For Stephanie Quattlebaum, the Area Agency on Aging is a "good fit."
The former hospice counselor has been the program manager at the CSRA Regional Development Center, which includes the Area Agency on Aging, for about a month.
"I'm really doing what I like to do," she said. "It's always fun to go into a facility and to visit the people in the hallways - they're just precious."
Ms. Quat-tlebaum graduated from Augusta State University in 2003 with a degree in sociology. She was working in banking and wasn't sure how to get into human services. She credits the Rev. Joe Dunagan, the manager at St. Joseph Hospice, with being her mentor and helping her with the transition. She worked at the hospice before accepting the job at the development center.

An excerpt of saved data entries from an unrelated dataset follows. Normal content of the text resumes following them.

import Mathlib
import Summits.Ventures.PercRepro2.K5StarCertDefs
import Summits.Ventures.PercRepro2.K5HyperCoeffs
import Summits.Ventures.PercRepro2.K5TypedK3
import Summits.Ventures.PercRepro2.TypedStarGroups

/-!
# FROM THE DIGIT CERTIFICATES TO THE PIECES, I: THE DICTIONARY AND THE ENCODINGS (blind cell
PercRepro2, p2 g2 / g5, 2026-08-25; the `K₃` analogue of typer-1's K5HyperCoeffs / K5HyperTheorem
bridge — the first half of p2 g2's K5StarBridge.lean, split for the olean lane: this half imports
served modules only; `cPosOn3b` / `cNegOn3b` carry the marking `b` — typer-1's K5HyperCoeffs3 holds the
unparametrised `cPosOn3` / `cNegOn3` of the distinct marking)

A masked typed count of the crux kernel on `K₅` at the marking `(0, 1, 2, 3, b)` is the signed masked
triple count of its profile (`mcount_eq`: `K3_apply` through the masks + `typedCount_tables`); the
Kronecker numbers `posOn3b b` / `negOn3b b` encode those counts (`posOn3b_eq`, `negOn3b_eq`, by
`kron3_mul_mul`); the placement sums `sumT1 / sumT2 / sumM / sumB` encode the coefficient sums
`cSumT1 / cSumT2 / cSumM / cSumB` of the pieces (`sumT1_pos_eq` …), which are below `KB3 = 2^23`
(at most `60 · 3^10` per digit: `cSumT1_lt`, `cSumT2_lt`, `cSumM_le`, `cSumB_le`).  Part II
(K5StarBridge.lean) turns a `CertLE` certificate into the nonnegativity of a piece.

Own code; standard axioms.
-/

namespace Summit.Ventures.PercRepro2

open Hub

namespace K5

/-! ## The masked coefficient counts of `K₃` -/

section Coeffs

/-- The positive masked triple counts of `K₃` at the marking `(0, 1, 2, 3, b)`. -/
def cPosOn3b (b : ℕ) (S₁ S₂ S₃ : Fin 10 → Bool) (k : Fin 10 → Fin 4) : ℕ :=
  cOn tPD tQ (t4p b) S₁ S₂ S₃ k + cOn tQ tPDoU (t5p b) S₁ S₂ S₃ k + cOn tPD tQ (t6m b) S₁ S₂ S₃ k +
    cOn tPD (t7p b) (t7m 0) S₁ S₂ S₃ k + cOn tPD (t7m b) (t7p 0) S₁ S₂ S₃ k +
    cOn tPDoU (t7p b) (t7m 3) S₁ S₂ S₃ k + cOn tPDoU (t7m b) (t7p 3) S₁ S₂ S₃ k +
    cOn tPD (t7p b) t10p S₁ S₂ S₃ k + cOn tPD (t7m b) t10m S₁ S₂ S₃ k +
    cOn tQ (t12 b) tPDoU S₁ S₂ S₃ k

/-- The negative masked triple counts of `K₃` at the marking `(0, 1, 2, 3, b)`. -/
def cNegOn3b (b : ℕ) (S₁ S₂ S₃ : Fin 10 → Bool) (k : Fin 10 → Fin 4) : ℕ :=
  cOn tPD tQ (t4m b) S₁ S₂ S₃ k + cOn tQ tPDoU (t5m b) S₁ S₂ S₃ k + cOn tPD tQ (t6p b) S₁ S₂ S₃ k +
    cOn tPD (t7p b) (t7p 0) S₁ S₂ S₃ k + cOn tPD (t7m b) (t7m 0) S₁ S₂ S₃ k +
    cOn tPDoU (t7p b) (t7p 3) S₁ S₂ S₃ k + cOn tPDoU (t7m b) (t7m 3) S₁ S₂ S₃ k +
    cOn tPD (t7p b) t10m S₁ S₂ S₃ k + cOn tPD (t7m b) t10p S₁ S₂ S₃ k +
    cOn tPD tQ (t11 b) S₁ S₂ S₃ k

/-- Ten Kronecker sums in base `KB3` combine. -/
lemma sum_add_mul10_3 (f₁ f₂ f₃ f₄ f₅ f₆ f₇ f₈ f₉ f₁₀ : (Fin 10 → Fin 4) → ℕ) :
    ∑ k, f₁ k * KB3 ^ idx4 k + ∑ k, f₂ k * KB3 ^ idx4 k + ∑ k, f₃ k * KB3 ^ idx4 k +
      ∑ k, f₄ k * KB3 ^ idx4 k + ∑ k, f₅ k * KB3 ^ idx4 k + ∑ k, f₆ k * KB3 ^ idx4 k +
      ∑ k, f₇ k * KB3 ^ idx4 k + ∑ k, f₈ k * KB3 ^ idx4 k + ∑ k, f₉ k * KB3 ^ idx4 k +
      ∑ k, f₁₀ k * KB3 ^ idx4 k =
      ∑ k, (f₁ k + f₂ k + f₃ k + f₄ k + f₅ k + f₆ k + f₇ k + f₈ k + f₉ k + f₁₀ k) * KB3 ^ idx4 k := by
  simp only [← Finset.sum_add_distrib]
  exact Finset.sum_congr rfl fun k _ => by ring

/-- `posOn3b b` encodes `cPosOn3b b`. -/
lemma posOn3b_eq (b : ℕ) (S₁ S₂ S₃ : Fin 10 → Bool) :
    posOn3b b S₁ S₂ S₃ = ∑ k, cPosOn3b b S₁ S₂ S₃ k * KB3 ^ idx4 k := by
  unfold posOn3b
  simp only [kron3_mul_mul]
  rw [sum_add_mul10_3]
  rfl

/-- `negOn3b b` encodes `cNegOn3b b`. -/
lemma negOn3b_eq (b : ℕ) (S₁ S₂ S₃ : Fin 10 → Bool) :
    negOn3b b S₁ S₂ S₃ = ∑ k, cNegOn3b b S₁ S₂ S₃ k * KB3 ^ idx4 k := by
  unfold negOn3b
  simp only [kron3_mul_mul]
  rw [sum_add_mul10_3]
  rfl

/-- The masked counts are at most `10 · 3^10`. -/
lemma cPosOn3b_le (b : ℕ) (S₁ S₂ S₃ : Fin 10 → Bool) (k : Fin 10 → Fin 4) :
    cPosOn3b b S₁ S₂ S₃ k ≤ 10 * 59049 := by
  unfold cPosOn3b
  have := cOn_le tPD tQ (t4p b) S₁ S₂ S₃ k
  have := cOn_le tQ tPDoU (t5p b) S₁ S₂ S₃ k
  have := cOn_le tPD tQ (t6m b) S₁ S₂ S₃ k
  have := cOn_le tPD (t7p b) (t7m 0) S₁ S₂ S₃ k
  have := cOn_le tPD (t7m b) (t7p 0) S₁ S₂ S₃ k
  have := cOn_le tPDoU (t7p b) (t7m 3) S₁ S₂ S₃ k
  have := cOn_le tPDoU (t7m b) (t7p 3) S₁ S₂ S₃ k
  have := cOn_le tPD (t7p b) t10p S₁ S₂ S₃ k
  have := cOn_le tPD (t7m b) t10m S₁ S₂ S₃ k
  have := cOn_le tQ (t12 b) tPDoU S₁ S₂ S₃ k
  omega

/-- The masked counts are at most `10 · 3^10`. -/
lemma cNegOn3b_le (b : ℕ) (S₁ S₂ S₃ : Fin 10 → Bool) (k : Fin 10 → Fin 4) :
    cNegOn3b b S₁ S₂ S₃ k ≤ 10 * 59049 := by
  unfold cNegOn3b
  have := cOn_le tPD tQ (t4m b) S₁ S₂ S₃ k
  have := cOn_le tQ tPDoU (t5m b) S₁ S₂ S₃ k
  have := cOn_le tPD tQ (t6p b) S₁ S₂ S₃ k
  have := cOn_le tPD (t7p b) (t7p 0) S₁ S₂ S₃ k
  have := cOn_le tPD (t7m b) (t7m 0) S₁ S₂ S₃ k
  have := cOn_le tPDoU (t7p b) (t7p 3) S₁ S₂ S₃ k
  have := cOn_le tPDoU (t7m b) (t7m 3) S₁ S₂ S₃ k
  have := cOn_le tPD (t7p b) t10m S₁ S₂ S₃ k
  have := cOn_le tPD (t7m b) t10p S₁ S₂ S₃ k
  have := cOn_le tPD tQ (t11 b) S₁ S₂ S₃ k
  omega

end Coeffs

/-! ## The dictionary: masked typed counts are signed masked triple counts -/

section Dictionary

variable {R : Type*} [Field R]

/-- **A masked typed count of `K₃` on `K₅` is the signed masked triple count of its profile.** -/
lemma mcount_eq (b : Fin 5) (F : Finset (Fin 10)) (z : Config (Fin 10)) (τ : Fin 10 → ℕ)
    (k : Fin 10 → Fin 4) (hk : ∀ e, (k e : ℕ) = if e ∈ F then τ e else if z e then 3 else 0)
    (S₁ S₂ S₃ : Fin 10 → Bool) :
    mcount F z τ S₁ S₂ S₃ (CovForm.K3 (R := R) ends5 0 1 2 3 b) =
      ((cPosOn3b b S₁ S₂ S₃ k : ℕ) : R) - ((cNegOn3b b S₁ S₂ S₃ k : ℕ) : R) := by
  unfold mcount
  have hK : (fun x y w => CovForm.K3 (R := R) ends5 0 1 2 3 b (orOn S₁ x) (orOn S₂ y) (orOn S₃ w)) =
      fun x y w =>
      (indR (fun ω => tPD (orOn S₁ ω)) x * indR (fun ω => tQ (orOn S₂ ω)) y * indR (fun ω => t4p b (orOn S₃ ω)) w +
        indR (fun ω => tQ (orOn S₁ ω)) x * indR (fun ω => tPDoU (orOn S₂ ω)) y * indR (fun ω => t5p b (orOn S₃ ω)) w +
        indR (fun ω => tPD (orOn S₁ ω)) x * indR (fun ω => tQ (orOn S₂ ω)) y * indR (fun ω => t6m b (orOn S₃ ω)) w +
        indR (fun ω => tPD (orOn S₁ ω)) x * indR (fun ω => t7p b (orOn S₂ ω)) y * indR (fun ω => t7m 0 (orOn S₃ ω)) w +
        indR (fun ω => tPD (orOn S₁ ω)) x * indR (fun ω => t7m b (orOn S₂ ω)) y * indR (fun ω => t7p 0 (orOn S₃ ω)) w +
        indR (fun ω => tPDoU (orOn S₁ ω)) x * indR (fun ω => t7p b (orOn S₂ ω)) y * indR (fun ω => t7m 3 (orOn S₃ ω)) w +
        indR (fun ω => tPDoU (orOn S₁ ω)) x * indR (fun ω => t7m b (orOn S₂ ω)) y * indR (fun ω => t7p 3 (orOn S₃ ω)) w +
        indR (fun ω => tPD (orOn S₁ ω)) x * indR (fun ω => t7p b (orOn S₂ ω)) y * indR (fun ω => t10p (orOn S₃ ω)) w +
        indR (fun ω => tPD (orOn S₁ ω)) x * indR (fun ω => t7m b (orOn S₂ ω)) y * indR (fun ω => t10m (orOn S₃ ω)) w +
        indR (fun ω => tQ (orOn S₁ ω)) x * indR (fun ω => t12 b (orOn S₂ ω)) y * indR (fun ω => tPDoU (orOn S₃ ω)) w) -
      (indR (fun ω => tPD (orOn S₁ ω)) x * indR (fun ω => tQ (orOn S₂ ω)) y * indR (fun ω => t4m b (orOn S₃ ω)) w +
        indR (fun ω => tQ (orOn S₁ ω)) x * indR (fun ω => tPDoU (orOn S₂ ω)) y * indR (fun ω => t5m b (orOn S₃ ω)) w +
        indR (fun ω => tPD (orOn S₁ ω)) x * indR (fun ω => tQ (orOn S₂ ω)) y * indR (fun ω => t6p b (orOn S₃ ω)) w +
        indR (fun ω => tPD (orOn S₁ ω)) x * indR (fun ω => t7p b (orOn S₂ ω)) y * indR (fun ω => t7p 0 (orOn S₃ ω)) w +
        indR (fun ω => tPD (orOn S₁ ω)) x * indR (fun ω => t7m b (orOn S₂ ω)) y * indR (fun ω => t7m 0 (orOn S₃ ω)) w +
        indR (fun ω => tPDoU (orOn S₁ ω)) x * indR (fun ω => t7p b (orOn S₂ ω)) y * indR (fun ω => t7p 3 (orOn S₃ ω)) w +
        indR (fun ω => tPDoU (orOn S₁ ω)) x * indR (fun ω => t7m b (orOn S₂ ω)) y * indR (fun ω => t7m 3 (orOn S₃ ω)) w +
        indR (fun ω => tPD (orOn S₁ ω)) x * indR (fun ω => t7p b (orOn S₂ ω)) y * indR (fun ω => t10m (orOn S₃ ω)) w +
        indR (fun ω => tPD (orOn S₁ ω)) x * indR (fun ω => t7m b (orOn S₂ ω)) y * indR (fun ω => t10p (orOn S₃ ω)) w +
        indR (fun ω => tPD (orOn S₁ ω)) x * indR (fun ω => tQ (orOn S₂ ω)) y * indR (fun ω => t11 b (orOn S₃ ω)) w) := by
    funext x y w
    exact K3_apply b (orOn S₁ x) (orOn S₂ y) (orOn S₃ w)
  rw [hK, typedCount_sub]
  simp only [typedCount_add, typedCount_tables F z τ k hk]
  unfold cPosOn3b cNegOn3b cOn
  push_cast
  ring

/-- A typed count vanishes when a typed edge has type above `3`. -/
lemma typedCount_eq_zero_of_gt3 (F : Finset (Fin 10)) (z : Config (Fin 10)) (τ : Fin 10 → ℕ)
    (hτ : ¬ ∀ e ∈ F, τ e ≤ 3) (K : Config (Fin 10) → Config (Fin 10) → Config (Fin 10) → R) :
    typedCount F z τ K = 0 := by
  unfold typedCount
  refine Finset.sum_eq_zero fun x _ => Finset.sum_eq_zero fun y _ =>
    Finset.sum_eq_zero fun w _ => ?_
  rw [if_neg]
  rintro ⟨-, h2⟩
  apply hτ
  intro e he
  rw [← h2 e he]
  unfold openCount
  have := Bool.toNat_le (x e)
  have := Bool.toNat_le (y e)
  have := Bool.toNat_le (w e)
  omega

end Dictionary

/-! ## The encodings of the coefficient sums -/

section Encodings

/-- The coefficient sum of `sumT1`. -/
def cSumT1 (c : (Fin 10 → Bool) → (Fin 10 → Bool) → (Fin 10 → Bool) → (Fin 10 → Fin 4) → ℕ)
    (D : Fin 10 → Bool) (k : Fin 10 → Fin 4) : ℕ :=
  c D mNone mNone k + c mNone D mNone k + c mNone mNone D k

/-- The coefficient sum of `sumT2`. -/
def cSumT2 (c : (Fin 10 → Bool) → (Fin 10 → Bool) → (Fin 10 → Bool) → (Fin 10 → Fin 4) → ℕ)
    (D : Fin 10 → Bool) (k : Fin 10 → Fin 4) : ℕ :=
  c D D mNone k + c D mNone D k + c mNone D D k

/-- The coefficient sum of `sumM`. -/
def cSumM (c : (Fin 10 → Bool) → (Fin 10 → Bool) → (Fin 10 → Bool) → (Fin 10 → Fin 4) → ℕ)
    (D S : Fin 10 → Bool) (k : Fin 10 → Fin 4) : ℕ :=
  c D S mNone k + c D mNone S k + c S D mNone k + c mNone D S k + c S mNone D k + c mNone S D k

/-- The coefficient sum of `sumB`. -/
def cSumB (c : (Fin 10 → Bool) → (Fin 10 → Bool) → (Fin 10 → Bool) → (Fin 10 → Fin 4) → ℕ)
    (S₁ S₂ S₃ : Fin 10 → Bool) (k : Fin 10 → Fin 4) : ℕ :=
  c S₁ S₂ S₃ k + c S₁ S₃ S₂ k + c S₂ S₁ S₃ k + c S₂ S₃ S₁ k + c S₃ S₁ S₂ k + c S₃ S₂ S₁ k

/-- Three encodings add. -/
lemma sum_add_mul3_3 (f₁ f₂ f₃ : (Fin 10 → Fin 4) → ℕ) :
    ∑ k, f₁ k * KB3 ^ idx4 k + ∑ k, f₂ k * KB3 ^ idx4 k + ∑ k, f₃ k * KB3 ^ idx4 k =
      ∑ k, (f₁ k + f₂ k + f₃ k) * KB3 ^ idx4 k := by
  simp only [← Finset.sum_add_distrib]
  exact Finset.sum_congr rfl fun k _ => by ring

/-- Six encodings add. -/
lemma sum_add_mul6_3 (f₁ f₂ f₃ f₄ f₅ f₆ : (Fin 10 → Fin 4) → ℕ) :
    ∑ k, f₁ k * KB3 ^ idx4 k + ∑ k, f₂ k * KB3 ^ idx4 k + ∑ k, f₃ k * KB3 ^ idx4 k +
      ∑ k, f₄ k * KB3 ^ idx4 k + ∑ k, f₅ k * KB3 ^ idx4 k + ∑ k, f₆ k * KB3 ^ idx4 k =
      ∑ k, (f₁ k + f₂ k + f₃ k + f₄ k + f₅ k + f₆ k) * KB3 ^ idx4 k := by
  simp only [← Finset.sum_add_distrib]
  exact Finset.sum_congr rfl fun k _ => by ring

/-- Two encodings add. -/
lemma sum_add_mul2_3 (f₁ f₂ : (Fin 10 → Fin 4) → ℕ) :
    ∑ k, f₁ k * KB3 ^ idx4 k + ∑ k, f₂ k * KB3 ^ idx4 k = ∑ k, (f₁ k + f₂ k) * KB3 ^ idx4 k := by
  simp only [← Finset.sum_add_distrib]
  exact Finset.sum_congr rfl fun k _ => by ring

/-- `sumT1 (posOn3b b)` encodes `cSumT1 (cPosOn3b b)`. -/
lemma sumT1_pos_eq (b : ℕ) (D : Fin 10 → Bool) :
    sumT1 (posOn3b b) D = ∑ k, cSumT1 (cPosOn3b b) D k * KB3 ^ idx4 k := by
  unfold sumT1; simp only [posOn3b_eq]; rw [sum_add_mul3_3]; rfl

/-- `sumT1 (negOn3b b)` encodes `cSumT1 (cNegOn3b b)`. -/
lemma sumT1_neg_eq (b : ℕ) (D : Fin 10 → Bool) :
    sumT1 (negOn3b b) D = ∑ k, cSumT1 (cNegOn3b b) D k * KB3 ^ idx4 k := by
  unfold sumT1; simp only [negOn3b_eq]; rw [sum_add_mul3_3]; rfl

/-- `sumT2 (posOn3b b)` encodes `cSumT2 (cPosOn3b b)`. -/
lemma sumT2_pos_eq (b : ℕ) (D : Fin 10 → Bool) :
    sumT2 (posOn3b b) D = ∑ k, cSumT2 (cPosOn3b b) D k * KB3 ^ idx4 k := by
  unfold sumT2; simp only [posOn3b_eq]; rw [sum_add_mul3_3]; rfl

/-- `sumT2 (negOn3b b)` encodes `cSumT2 (cNegOn3b b)`. -/
lemma sumT2_neg_eq (b : ℕ) (D : Fin 10 → Bool) :
    sumT2 (negOn3b b) D = ∑ k, cSumT2 (cNegOn3b b) D k * KB3 ^ idx4 k := by
  unfold sumT2; simp only [negOn3b_eq]; rw [sum_add_mul3_3]; rfl

/-- `sumM (posOn3b b)` encodes `cSumM (cPosOn3b b)`. -/
lemma sumM_pos_eq (b : ℕ) (D S : Fin 10 → Bool) :
    sumM (posOn3b b) D S = ∑ k, cSumM (cPosOn3b b) D S k * KB3 ^ idx4 k := by
  unfold sumM; simp only [posOn3b_eq]; rw [sum_add_mul6_3]; rfl

/-- `sumM (negOn3b b)` encodes `cSumM (cNegOn3b b)`. -/
lemma sumM_neg_eq (b : ℕ) (D S : Fin 10 → Bool) :
    sumM (negOn3b b) D S = ∑ k, cSumM (cNegOn3b b) D S k * KB3 ^ idx4 k := by
  unfold sumM; simp only [negOn3b_eq]; rw [sum_add_mul6_3]; rfl

/-- `sumB (posOn3b b)` encodes `cSumB (cPosOn3b b)`. -/
lemma sumB_pos_eq (b : ℕ) (S₁ S₂ S₃ : Fin 10 → Bool) :
    sumB (posOn3b b) S₁ S₂ S₃ = ∑ k, cSumB (cPosOn3b b) S₁ S₂ S₃ k * KB3 ^ idx4 k := by
  unfold sumB; simp only [posOn3b_eq]; rw [sum_add_mul6_3]; rfl

/-- `sumB (negOn3b b)` encodes `cSumB (cNegOn3b b)`. -/
lemma sumB_neg_eq (b : ℕ) (S₁ S₂ S₃ : Fin 10 → Bool) :
    sumB (negOn3b b) S₁ S₂ S₃ = ∑ k, cSumB (cNegOn3b b) S₁ S₂ S₃ k * KB3 ^ idx4 k := by
  unfold sumB; simp only [negOn3b_eq]; rw [sum_add_mul6_3]; rfl

/-- The coefficient bounds: below `KB3 = 2^23`. -/
lemma cSumT1_lt (b : ℕ) (D : Fin 10 → Bool) (k : Fin 10 → Fin 4) :
    cSumT1 (cPosOn3b b) D k < KB3 ∧ cSumT1 (cNegOn3b b) D k < KB3 := by
  unfold cSumT1
  have := cPosOn3b_le b D mNone mNone k; have := cPosOn3b_le b mNone D mNone k
  have := cPosOn3b_le b mNone mNone D k; have := cNegOn3b_le b D mNone mNone k
  have := cNegOn3b_le b mNone D mNone k; have := cNegOn3b_le b mNone mNone D k
  rw [KB3_eq]; omega

/-- The coefficient bounds of `cSumT2`: below `KB3 = 2^23`. -/
lemma cSumT2_lt (b : ℕ) (D : Fin 10 → Bool) (k : Fin 10 → Fin 4) :
    cSumT2 (cPosOn3b b) D k < KB3 ∧ cSumT2 (cNegOn3b b) D k < KB3 := by
  unfold cSumT2
  have := cPosOn3b_le b D D mNone k; have := cPosOn3b_le b D mNone D k
  have := cPosOn3b_le b mNone D D k; have := cNegOn3b_le b D D mNone k
  have := cNegOn3b_le b D mNone D k; have := cNegOn3b_le b mNone D D k
  rw [KB3_eq]; omega

/-- The six-term sums of masked counts are at most `60 · 3^10`. -/
lemma cSumM_le (c : ℕ → (Fin 10 → Bool) → (Fin 10 → Bool) → (Fin 10 → Bool) → (Fin 10 → Fin 4) → ℕ)
    (hc : ∀ b S₁ S₂ S₃ k, c b S₁ S₂ S₃ k ≤ 10 * 59049) (b : ℕ) (D S : Fin 10 → Bool)
    (k : Fin 10 → Fin 4) : cSumM (c b) D S k ≤ 60 * 59049 := by
  unfold cSumM
  have := hc b D S mNone k; have := hc b D mNone S k; have := hc b S D mNone k
  have := hc b mNone D S k; have := hc b S mNone D k; have := hc b mNone S D k
  omega

/-- The six-term sums of masked counts are at most `60 · 3^10`. -/
lemma cSumB_le (c : ℕ → (Fin 10 → Bool) → (Fin 10 → Bool) → (Fin 10 → Bool) → (Fin 10 → Fin 4) → ℕ)
    (hc : ∀ b S₁ S₂ S₃ k, c b S₁ S₂ S₃ k ≤ 10 * 59049) (b : ℕ) (S₁ S₂ S₃ : Fin 10 → Bool)
    (k : Fin 10 → Fin 4) : cSumB (c b) S₁ S₂ S₃ k ≤ 60 * 59049 := by
  unfold cSumB
  have := hc b S₁ S₂ S₃ k; have := hc b S₁ S₃ S₂ k; have := hc b S₂ S₁ S₃ k
  have := hc b S₂ S₃ S₁ k; have := hc b S₃ S₁ S₂ k; have := hc b S₃ S₂ S₁ k
  omega

end Encodings

end K5

end Summit.Ventures.PercRepro2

In her role as the programs manager for the development center, which provides services for 14 counties in the area, Ms. Quattlebaum said that she is able to draw on her experience from the hospice.
"The job entails bereavement, public administration and public policy - all tied together," she said. "It's been going good."
When applying for the job, she said, her skills appeared to be perfectly matched with the duties required.
"But you never know until you get there," she said. "It's a great team atmosphere here. Everyone works together - it's a great place to be."
The organization's primary mission is to identify and plan programs to meet the senior population's needs. Another part of the development center's mission is to make sure caregivers and seniors know what programs and training are available in the community.
To help achieve that, Ms. Quattlebaum wants to enhance the agency's relationship with the church community.
"Seniors know and trust their church," she said. "We want to enable the church to be able to provide services for their senior members."
Another of the challenges Ms. Quattlebaum said the agency is having to address is changing its focus from caring for older seniors to meeting the needs of a younger, retired population that has its own set of problems.
"Their needs are different," she said. "We have many baby boomers who are now caregivers. We're now having to support caregivers.
"Another new group that is springing up is grandparents raising grandchildren," she said. "And we're working with kids with disabilities."
One program that is working well for the disabled is Operation Independence, Ms. Quattlebaum said. High school vocational students work with Walton Rehabilitation Hospital to build ramps for seniors and disabled patients.
"It's working great," she said. "Business sponsors pick up the expense for the material and the students construct the ramps at the homes.
"We're crossing generations. Vocational students don't always get to see their work make a difference since they mostly do school shop projects, but their work really does make a difference."
Rural counties really need this program to get off the ground, she said.
"I know Richmond County," she said. "But it's been really exciting to see what people are doing with grants in Washington, Burke and Sandersville.
"We hear so much bad news - it's nice to hear something being done that's right. There's many people doing a great job."